The invention relates to a calender for treating material webs, comprising at least one fixed roller which in operation is fixedly supported in the pressing direction and at least one movable roller which is mounted for free movement in the pressing direction.
Such calenders are fairly well known. In particular, the roller journals are mounted in elongate guides for free movement in the pressing direction, so that they function as movable rollers and are subject to limited movement in these guides.

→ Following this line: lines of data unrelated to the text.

/-! ## Part A — the abstract linear ladder (PROVED; replaces `abstract_chain` and its `cSeq/dSeq` bookkeeping) -/

/-- **LINEAR LADDER (bookkeeping, proved).**  `f M = ⟨S⃗²⟩_{ψ_M}`, `X M = X_M·N_M ≥ 0` the tower-excess numerator of link
`M → M+1`, `g (M+1) ≥ γ > 0` the symmetric gap used at that link.  One-link Temple steps `f(M+1) ≥ f(M) − X M / g(M+1)` and the
linear excess bound `X M ≤ A + B·M` (`A = 4(1−Δ)L²`, `B = 8(1+|Δ|)`, LEMMA X) give `f k ≥ f 0 − (A·k + B·k²)/γ`. [folklore] -/
theorem linearLadder (f X g : ℕ → ℝ) (A B γ : ℝ) (k : ℕ) (hγ : 0 < γ) (hB : 0 ≤ B)
    (hlink : ∀ M, M < k → f M - X M / g (M + 1) ≤ f (M + 1))
    (hX : ∀ M, M < k → X M ≤ A + B * M) (hX0 : ∀ M, M < k → 0 ≤ X M)
    (hg : ∀ M, M < k → γ ≤ g (M + 1)) :
    f 0 - (A * k + B * (k : ℝ) ^ 2) / γ ≤ f k := by
  -- prove the bound for every `n ≤ k` by induction on `n`
  suffices h : ∀ n, n ≤ k → f 0 - (A * n + B * (n : ℝ) ^ 2) / γ ≤ f n from h k le_rfl
  intro n
  induction n with
  | zero => intro _; simp
  | succ n ih =>
    intro hn
    have hn' : n < k := Nat.lt_of_succ_le hn
    have h1 := ih hn'.le
    have h2 := hlink n hn'
    have h3 := hX n hn'
    have h4 := hX0 n hn'
    have h5 := hg n hn'
    have hgpos : 0 < g (n + 1) := lt_of_lt_of_le hγ h5
    -- `X n / g (n+1) ≤ (A + B n)/γ`
    have h6 : X n / g (n + 1) ≤ (A + B * n) / γ := by
      calc X n / g (n + 1) ≤ X n / γ := by
            apply div_le_div_of_nonneg_left h4 hγ h5
        _ ≤ (A + B * n) / γ := by
            apply div_le_div_of_nonneg_right h3 hγ.le
    -- `(A n + B n²) + (A + B n) ≤ A (n+1) + B (n+1)²`
    have h7 : (A * n + B * (n : ℝ) ^ 2) / γ + (A + B * n) / γ
        ≤ (A * (((n + 1 : ℕ) : ℝ)) + B * (((n + 1 : ℕ) : ℝ)) ^ 2) / γ := by
      rw [← add_div]
      apply div_le_div_of_nonneg_right _ hγ.le
      push_cast
      nlinarith
    linarith

/-- **COROLLARY (bookkeeping, proved): the deficit in units of `|V|²`.**  With `f 0 ≥ c₀ V²` (anchor, `V = L²`), gap floor `γ`
and `A = a·V`:  `f k ≥ (c₀ − a k/(γ V) − B k²/(γ V²))·V²`.  Reading: `γ = C/V` (the `1/|V|` gap) costs `a k / C` of the
condensate budget — the LINEAR threshold `C > a k / c₀ = 4(1−Δ)k/c₀`; `γ = c₁/L` on `k ≤ θ L` costs `a θ / c₁ + o(1)`. [folklore] -/
theorem linearLadder_deficit (f X g : ℕ → ℝ) (a B γ V c₀ : ℝ) (k : ℕ) (hγ : 0 < γ) (hB : 0 ≤ B) (hV : 0 < V)
    (h0 : c₀ * V ^ 2 ≤ f 0)
    (hlink : ∀ M, M < k → f M - X M / g (M + 1) ≤ f (M + 1))
    (hX : ∀ M, M < k → X M ≤ a * V + B * M) (hX0 : ∀ M, M < k → 0 ≤ X M)
    (hg : ∀ M, M < k → γ ≤ g (M + 1)) :
    (c₀ - a * k / (γ * V) - B * (k : ℝ) ^ 2 / (γ * V ^ 2)) * V ^ 2 ≤ f k := by
  have h := linearLadder f X g (a * V) B γ k hγ hB hlink hX hX0 hg
  have hV2 : 0 < V ^ 2 := by positivity
  have e : (c₀ - a * k / (γ * V) - B * (k : ℝ) ^ 2 / (γ * V ^ 2)) * V ^ 2
      = c₀ * V ^ 2 - (a * V * k + B * (k : ℝ) ^ 2) / γ := by
    field_simp
    ring
  rw [e]
  linarith

/-- **FLOOR LADDER (bookkeeping with the positivity floor, proved).**  The one-link step at `M` is available only while
`f M ≥ Φ` (this is what keeps `‖S⁺ψ_M‖² = f M − M² − M > 0`); if the total budget `A k + B k²` fits under `f 0 − Φ`, the linear
bound propagates to every `n ≤ k`. [folklore] -/
theorem floorLadder (f : ℕ → ℝ) (A B Φ : ℝ) (k : ℕ) (hA : 0 ≤ A) (hB : 0 ≤ B)
    (hlink : ∀ M, M < k → Φ ≤ f M → f M - (A + B * M) ≤ f (M + 1))
    (hbudget : Φ ≤ f 0 - (A * k + B * (k : ℝ) ^ 2)) :
    ∀ n, n ≤ k → f 0 - (A * n + B * (n : ℝ) ^ 2) ≤ f n := by
  intro n
  induction n with
  | zero => intro _; simp
  | succ n ih =>
    intro hn
    have hn' : n < k := Nat.lt_of_succ_le hn
    have h1 := ih hn'.le
    have hnk : (n : ℝ) ≤ k := by exact_mod_cast hn'.le
    have hn0 : (0 : ℝ) ≤ n := Nat.cast_nonneg n
    have hk0 : (0 : ℝ) ≤ k := Nat.cast_nonneg k
    have hsq : (n : ℝ) ^ 2 ≤ (k : ℝ) ^ 2 := pow_le_pow_left₀ hn0 hnk 2
    have hmono : A * n + B * (n : ℝ) ^ 2 ≤ A * k + B * (k : ℝ) ^ 2 := by nlinarith
    have hΦ : Φ ≤ f n := by linarith
    have h2 := hlink n hn' hΦ
    have h7 : (A * n + B * (n : ℝ) ^ 2) + (A + B * n) ≤ A * (((n + 1 : ℕ) : ℝ)) + B * (((n + 1 : ℕ) : ℝ)) ^ 2 := by
      push_cast; nlinarith
    linarith

/-! ## Part B — LEMMA X: the tower excess is LINEAR in the sector index (convexity-fed; port spec W1) -/

/-- **LEMMA X (TOWER EXCESS, LINEAR FORM).**  For the Perron amplitude `a = ψ_M` of the integer sector `M ≥ 0`, `4M ≤ L²`:
`⟨S⁺a, H S⁺a⟩ − E(M+1)·‖S⁺a‖² ≤ 4(1−Δ)L² + 8(1+|Δ|)M`.
PROOF (5 lines, all inputs in the tree).  Write `N = ‖S⁺a‖²`, `Ñ = ‖S⁻a‖² = N + 2M` (`raiseNormSq_eq_totalSpinSq`,
`lowerNormSq_eq_totalSpinSq`), `ep = ⟨S⁺a,HS⁺a⟩ − E(M)N`, `em = ⟨S⁻a,HS⁻a⟩ − E(M)Ñ`, `μ₊ = E(M+1) − E(M)`, `μ₋ = E(M) − E(M−1)`.
(1) LEMMA E (`ladderExcessBound_holds`, `Δ ≤ 1`): `ep + em ≤ 4(1−Δ)L²`.  (2) variational floor in sector `M−1`
(`sectorE_mul_le_energyQ`, `S⁻a` supported there): `em ≥ −μ₋Ñ`.  (3) Hence the left side `= ep − μ₊N ≤ 4(1−Δ)L² + μ₋Ñ − μ₊N
= 4(1−Δ)L² − (μ₊ − μ₋)N + 2Mμ₋ ≤ 4(1−Δ)L² + 2Mμ₋` by E-CONV (`xxzSectorEnergyConvex_holds` at `M`: `μ₊ ≥ μ₋`; for `M = 0` the last
term is absent and E-CONV is not even needed since `em = ep` by spin flip).  (4) `μ₋ ≤ 4(1+|Δ|)` for `1 ≤ M ≤ L²/4 + 1`: by E-CONV
(monotone increments) `μ₋·(T − M + 1) ≤ E(T) − E(M−1)` with `T = L²/2`; `E(T) ≤ ⟨σ_T, Hσ_T⟩ ≤ |Δ|L²/2` for any configuration `σ_T` of
that sector (variational principle) and `E(M−1) ≥ −‖H‖ ≥ −(1 + |Δ|/2)L²` (`2L²` bonds, `‖h_b‖ = ½ + |Δ|/4`), so
`μ₋ ≤ (1+|Δ|)L²/(L²/4) = 4(1+|Δ|)`.  ∎   (Odd `L`: integer sectors are empty, the statement is vacuous.)
PROVED for `B = 32` in Part F (`towerExcess_linear`). [folklore] -/
def TowerExcessLinear (Δ B : ℝ) : Prop :=
  ∀ (L : ℕ) [NeZero L] (M : ℕ), 4 * M ≤ L ^ 2 →
    ∀ a : TensorIndex (TorusSite 2 L) 2 → ℝ, IsPerronSectorGroundAmplitude L Δ (M : ℝ) a →
      energyQ L Δ (raiseSum a) - sectorE L Δ ((M : ℝ) + 1) * raiseNormSq a
        ≤ 4 * (1 - Δ) * (L : ℝ) ^ 2 + B * (M : ℝ)

/-- LEMMA X holds on the whole E-CONV range `|Δ| ≤ 1`: PROVED below (Part F, `towerExcessLinearHolds`) with the tree-only energy
window (`perron_energy_bond_sum`, `brkMass ≤ 1`, `hopCorr ≤ 1`, `adjCount ≤ 4L²`), constant `B = 32`; the paper constant is
`8(1+|Δ|)` (norm bound `‖h_b‖ = ½ + |Δ|/4`).  The consequences below hold for every `B ≥ 0`.
[conjecture: theory seat hubbard-h0-rotor-theory-1, cycle 14, memo §197 — typed statement; PROVED in `AnisotropyChordTransferLinearLemmaX` (`towerExcessLinearHolds`)] -/
def TowerExcessLinearHolds : Prop :=
  ∀ Δ : ℝ, -1 ≤ Δ → Δ ≤ 1 → TowerExcessLinear Δ 32

/-- The tower excess numerator is non-negative (variational principle in sector `M+1`; `sectorE_mul_le_energyQ`). [folklore] -/
def TowerExcessNonneg (Δ : ℝ) : Prop :=
  ∀ (L : ℕ) [NeZero L] (M : ℕ) (a : TensorIndex (TorusSite 2 L) 2 → ℝ), IsPerronSectorGroundAmplitude L Δ (M : ℝ) a →
    0 ≤ energyQ L Δ (raiseSum a) - sectorE L Δ ((M : ℝ) + 1) * raiseNormSq a

/-! ## Part C — consequences (port spec W3/W4; proofs: `linearLadder_deficit` + `totalSpinSq_succ_ge_of_gap` with `c₁ := g·L`
+ LEMMA X + `exists_perron_nat` + `perronTranslationInvariant_holds` + `firstLinksGiveCondensate_holds`) -/

/-- **T-LIN at the `1/|V|` scale (linear threshold).**  `4(1−Δ)k < c₀ C`, anchor `c₀`, symmetric gap `≥ C/|V|` on `|j| ≤ k+1`
⇒ condensation on the first `k` sectors.  (Tree: `condensateOnFirstSectors_of_gapInvV_open` needs `C ≥ 2(k+1)D_k/c₀ + 1`,
`D_k` geometric in `k`.)  Chain: `ε = 4(1−Δ)k/C + 8(1+|Δ|)k²/(C L²) < c₀` eventually; `firstLinksGiveCondensate_holds`.
[conjecture: theory seat hubbard-h0-rotor-theory-1, cycle 14, memo §193 — typed statement; PROVED in `AnisotropyChordTransferLinearHolds` (`gapInvVLinear_holds`)] -/
def GapInvVLinear : Prop :=
  ∀ (Δ c₀ C : ℝ) (k : ℕ), -1 < Δ → Δ < 1 → 0 < c₀ → 0 < C → 4 * (1 - Δ) * k < c₀ * C →
    HalfFillingAnchor Δ c₀ → SymmetricSectorGapInvV Δ C (k + 1) → CondensateOnFirstSectors Δ k

/-- **HYPOTHESIS (H2-window): symmetric sector gap `c₁/L` on the GROWING window `|j| ≤ θ₀ L`.**  Same Temple form as the tree's
`SymmetricSectorGap Δ c₁ k`, with the fixed `k` replaced by `θ₀ L`.  LSW/ED: `g_sym ≈ 4π√(1−Δ)/L` at every fixed filling near `½`
(two phonons; memo 13 §188), so (H2-window) is the natural finite-size statement; it is of the same (open, Bogoliubov) class as (H2).
[conjecture: theory seat hubbard-h0-rotor-theory-1, cycle 14, memo §193 — OPEN hypothesis] -/
def SymmetricSectorGapLinearWindow (Δ c₁ θ₀ : ℝ) : Prop :=
  ∀ᶠ L : ℕ in atTop, ∀ [NeZero L], ∀ j : ℤ, (|j| : ℝ) ≤ θ₀ * L →
    ∀ a φ : TensorIndex (TorusSite 2 L) 2 → ℝ,
      IsPerronSectorGroundAmplitude L Δ (j : ℝ) a →
      cplx L φ ∈ spinZSector (Λ := TorusSite 2 L) 1 (j : ℝ) →
      (∀ v σ, φ (shiftCfg L v σ) = φ σ) → ∑ σ, φ σ ^ 2 = 1 →
        c₁ / (L : ℝ) * (1 - (∑ σ, a σ * φ σ) ^ 2) ≤ energyQ L Δ φ - sectorE L Δ (j : ℝ)
/-- **Break classification.**  A step of the open source graph of `Ω₁` that is not a step of
the open target graph of `Ω₂` joins two `A`-close vertices or two `B`-close vertices: either
its segment leaves `Ω₂` (then it carries a frontier point of `Ω₂` on `Ω̄₁`, which lies on `A` or
`B` by (H4), or both endpoints are outside `Ω₂` and (H5) applies), or it stays in `Ω₂` but
outside the largest mesh component (both endpoints at once, `mem_meshDomain_of_meshGraph_adj`),
where (H6) applies; (H3) synchronises the two endpoints. [cite: CamiaNewman2007, Lemma 7.3] -/
theorem break_type (hΩ₂ : IsOpen Ω₂) (hδm : |δ| < m)
    (H3 : ∀ z, infDist z A < m → m + |δ| ≤ infDist z B)
    (H4 : ∀ f ∈ closure Ω₁ ∩ frontier Ω₂,
      (f ∈ A ∧ 2 * |δ| ≤ infDist f (frontier Ω₂ \ A)) ∨ (f ∈ B ∧ 2 * |δ| ≤ infDist f (frontier Ω₂ \ B)))
    (H5 : ∀ z ∈ Ω₁, z ∉ Ω₂ → infDist z A < m ∨ infDist z B < m)
    (H6 : ∀ v : Site 2, meshPoint δ v ∈ Ω₁ → meshPoint δ v ∈ Ω₂ → v ∉ meshDomain Ω₂ δ →
      infDist (meshPoint δ v) A < m ∨ infDist (meshPoint δ v) B < m)
    {ω : BondConfig (Site 2)} {c c' : Site 2}
    (h₁ : (openGraph ω ⊓ discreteDomainGraph Ω₁ δ).Adj c c')
    (h₂ : ¬ (openGraph ω ⊓ discreteDomainGraph Ω₂ δ).Adj c c') :
    (infDist (meshPoint δ c) A < m ∧ infDist (meshPoint δ c') A < m) ∨
      (infDist (meshPoint δ c) B < m ∧ infDist (meshPoint δ c') B < m) := by
  obtain ⟨hω, hzd, hseg₁, hc₁, hc'₁⟩ := step_facts h₁
  have hcc' : dist (meshPoint δ c) (meshPoint δ c') ≤ |δ| := (dist_meshPoint_of_adj hzd).le
  by_cases hseg : segment ℝ (meshPoint δ c) (meshPoint δ c') ⊆ Ω₂
  · -- the step stays in `Ω₂`: both endpoints are mesh vertices outside the largest component
    have hc₂ : meshPoint δ c ∈ Ω₂ := hseg (left_mem_segment ℝ _ _)
    have hc'₂ : meshPoint δ c' ∈ Ω₂ := hseg (right_mem_segment ℝ _ _)
    have hmesh : (meshGraph Ω₂ δ).Adj c c' := meshGraph_adj_iff.2 ⟨hzd, hseg.trans subset_closure⟩
    have hnot : ¬ (c ∈ meshDomain Ω₂ δ ∧ c' ∈ meshDomain Ω₂ δ) := fun hM ↦
      h₂ (open_inf_discreteDomainGraph_adj_iff.2 ⟨hω, hmesh, hM.1, hM.2⟩)
    have hcM : c ∉ meshDomain Ω₂ δ := fun hcM ↦
      hnot ⟨hcM, mem_meshDomain_of_meshGraph_adj hcM hc'₂ hmesh⟩
    have hc'M : c' ∉ meshDomain Ω₂ δ := fun hc'M ↦
      hnot ⟨mem_meshDomain_of_meshGraph_adj hc'M hc₂ hmesh.symm, hc'M⟩
    exact same_type_of_dist_le H3 hcc' (H6 c hc₁ hc₂ hcM) (H6 c' hc'₁ hc'₂ hc'M)
  · by_cases hc₂ : meshPoint δ c ∈ Ω₂
    · obtain ⟨f, hff, hfs, hcf, hc'f⟩ := exists_frontier_of_not_subset hΩ₂ hzd hc₂ hseg
      exact types_of_frontier hδm H4 (hseg₁ hfs) hff hcf hc'f
    · by_cases hc'₂ : meshPoint δ c' ∈ Ω₂
      · have hseg' : ¬ segment ℝ (meshPoint δ c') (meshPoint δ c) ⊆ Ω₂ := by
          rwa [segment_symm]
        obtain ⟨f, hff, hfs, hc'f, hcf⟩ := exists_frontier_of_not_subset hΩ₂ hzd.symm hc'₂ hseg'
        rw [segment_symm] at hfs
        exact types_of_frontier hδm H4 (hseg₁ hfs) hff hcf hc'f
      · exact same_type_of_dist_le H3 hcc' (H5 _ hc₁ hc₂) (H5 _ hc'₁ hc'₂)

In this connection, problems arise from the fact that considerable frictional forces can act in these guides even to the extent of a more or less seizing effect. As a result, for example with a vertically extending calender, the expected pressing force in the roller gap of the fixed roller can possibly be too high or too low on one side, according to whether an increase or decrease of the pressing force was executed. This leads to pressing forces deviating from the desired value and/or to inclined press force profiles in the roller gap, the latter occurring since the friction forces are not always equally large in the roller guides.
It has already been attempted many times to moderate the effect of these frictional or seizing phenomena by artificial shaking or moving of the entire roller assembly in order to loosen the frictional forces. Also it has been attempted to provide a remedy in that according to circumstances a greater or smaller additional load is applied by the movable roller until the desired pressing forces are present at the fixed roller.
In this way, it is partially achieved that with approximately constant friction, the actual value of the central line force or the central line force profile in the roller gap on the fixed roller, taken as a measure of the smoothing process, is brought to the desired value. In many cases however it occurred that the friction was increased until the guide seized as a direct result of the mentioned techniques. In every case the line forces in the roller gaps, which are located between the rubbing or seizing roller and the moving roller experiencing the additional loading, are incorrect which leads to a considerable disturbance of the rolling process.
Therefore, the object of the invention consists in providing a calender in which the mentioned friction and seizing are avoided in a simple and reliable manner, or at least in which their disadvantageous effect can be mitigated without for example having to alter considerably an existing calender.
This object is achieved according to the invention by an arrangement for measuring the pressing forces on the fixed roller 12, an arrangement for adjusting the fixed roller 12 in the pressing direction, an arrangement for comparing the desired value of the pressing force with the actual measured pressing force on the fixed roller, and a control device for controlling the adjusting arrangement according to the comparison between the actual and desired values for achieving the desired pressing forces on the fixed roller in the roller gap. The desired value of the pressing force on the fixed roller is thus derived from the components of the weight forces acting in the pressing direction of the supporting parts movable across the fixed roller in the pressing direction as well as the forces impressed on the displaceable rollers.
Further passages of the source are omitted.